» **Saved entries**

import Literature.Probability.Percolation.KozmaNitzanPreFKG
import Literature.Probability.Percolation.PercolationEvents
import Literature.Probability.LatticeModels.ProdBernoulliIndependence
import HarnessLib

/-!
# Crux `PercNearOneGluing.AdditiveGluing` (stmt-CriticalPhenomena-4576): the LOCALISED union bound (AG-loc) for two relays

Support file (`--supports stmt-CriticalPhenomena-4576`, lead-of-record prim-png-lead-4576 gen 6).  No named facts, no sorries,
no definitions.

(AG-loc) is the designation-free strengthening of Kozma–Nitzan's Conjecture 1 in which the union bound charges ONLY the relays
that the observer's cluster actually contains:
  `μ(o ↔ A, o ↮ b) ≤ Σ_{∅ ≠ S ⊆ A} μ(C(o) ∩ A = S) · max_{a ∈ S} μ(a ↮ b)`,
equivalently `μ(o ↔ b, o ↔ A) ≥ E[min_{a ∈ A ∩ C(o)} μ(a ↔ b); o ↔ A]` (for `|A| = 1` this is Harris' inequality; it implies
Conjecture 1 and hence the crux `AdditiveGluing` for that `A`).  THIS FILE PROVES IT FOR `|A| = 2`:

* `AGloc.agloc_pair` — for `μ(a₁ ↔ b) ≤ μ(a₂ ↔ b)`:
  `μ(o ↔ a₁)·μ(a₁ ↔ b) + μ(o ↔ a₂, o ↮ a₁)·μ(a₂ ↔ b) ≤ μ(o ↔ b, o ↔ {a₁, a₂})`;
* `AGloc.agloc_pair_compl` — the same in the 'failure' form
  `μ(o ↔ {a₁,a₂}, o ↮ b) ≤ μ(o ↔ a₁)·μ(a₁ ↮ b) + μ(o ↔ a₂, o ↮ a₁)·μ(a₂ ↮ b)`.

Proof: Kozma–Nitzan's "BHK four times" (arXiv:2401.12397, Thm. 1, pp. 7–8; the tree's `KNPreFKG.preFKG_pair` ingredients
`bhk_one_upper_upper` / `bhk_two_upper_upper`) gives, with `D = {a₁ ↮ a₂}`, `x_i = μ(D ∩ {o ↔ a_i})`,
`E = {o ↔ b} ∩ {o ↔ A}`, `F_i = {o ↔ A} ∩ {a_i ↔ b}`, the weighted form (their (6)) `(x₁ + x₂)·μ(E) ≥ x₁·μ(F₁) + x₂·μ(F₂)`;
Harris gives `μ(F_i) ≥ μ(o ↔ A)·μ(a_i ↔ b)`; and `x₂ ≥ μ(o ↔ a₂, o ↮ a₁)`, `x₁ ≤ μ(o ↔ a₁)` turn the weights into the claim
(the degenerate case `x₁ + x₂ = 0` is Harris for `{o ↔ a₁}`, `{a₁ ↔ b}`).  An exact degree-3 sum-of-products certificate for the same
inequality (kit j069643, 30 BHK/Harris row-times-atom products, verified in rational arithmetic) is recorded in the lead's memo
LeadMath-g6 §6; censuses of (AG-loc) for `|A| ≥ 3`: ttrl2 requests.jsonl l.397.
[cite: KozmaNitzan2024, Thm. 1 (pp. 7–8)] [cite: VandenbergHaggstromKahn2005, Thms. 1.3–1.5 (pp. 6–8)]
-/

noncomputable section

namespace Summit.CriticalPhenomena.PercolationContinuityZ3.Theorems.AGloc

open MeasureTheory Set
open Literature.Probability.LatticeModels (prodBernoulli prodBernoulli_harris)
open Literature.Probability.Percolation Literature.Probability.Percolation.KNPreFKG

variable {V : Type*} [Fintype V]

/-- Harris for the observer and one relay: `μ(o ↔ a)·μ(a ↔ b) ≤ μ(o ↔ b, o ↔ a)` (the `|A| = 1` case of (AG-loc)).
[cite: KozmaNitzan2024, §2.1 (p. 5, FKG/Harris)] -/
theorem agloc_single (w : Sym2 V → unitInterval) (o b a : V) :
    (prodBernoulli w).real (openConn o a) * (prodBernoulli w).real (openConn a b) ≤
      (prodBernoulli w).real (openConn o b ∩ openConn o a : Set (BondConfig V)) := by
  classical
  have hup : ∀ x y : V, IsUpperSet (openConn x y : Set (BondConfig V)) := fun x y => isUpperSet_openConn x y
  have h := prodBernoulli_harris w (hup o a) (hup a b) (Set.toFinite _).measurableSet (Set.toFinite _).measurableSet
  have hset : (openConn o a ∩ openConn a b : Set (BondConfig V)) = openConn o b ∩ openConn o a := by
    ext ω
    simp only [mem_inter_iff, openConn, mem_setOf_eq]
    constructor
    · rintro ⟨h1, h2⟩; exact ⟨h1.trans h2, h1⟩
    · rintro ⟨h1, h2⟩; exact ⟨h2, h2.symm.trans h1⟩
  rw [hset] at h
  exact h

» **What is needed**
In the entries above, find the line with "open Literature.Probability.LatticeModels (prodBernoulli" and the line with "(prodBernoulli w).real (openConn o a)", then restate word for word both of them and every line between, with nothing more.

» **Reply**
open Literature.Probability.LatticeModels (prodBernoulli prodBernoulli_harris)
open Literature.Probability.Percolation Literature.Probability.Percolation.KNPreFKG

variable {V : Type*} [Fintype V]

/-- Harris for the observer and one relay: `μ(o ↔ a)·μ(a ↔ b) ≤ μ(o ↔ b, o ↔ a)` (the `|A| = 1` case of (AG-loc)).
[cite: KozmaNitzan2024, §2.1 (p. 5, FKG/Harris)] -/
theorem agloc_single (w : Sym2 V → unitInterval) (o b a : V) :
    (prodBernoulli w).real (openConn o a) * (prodBernoulli w).real (openConn a b) ≤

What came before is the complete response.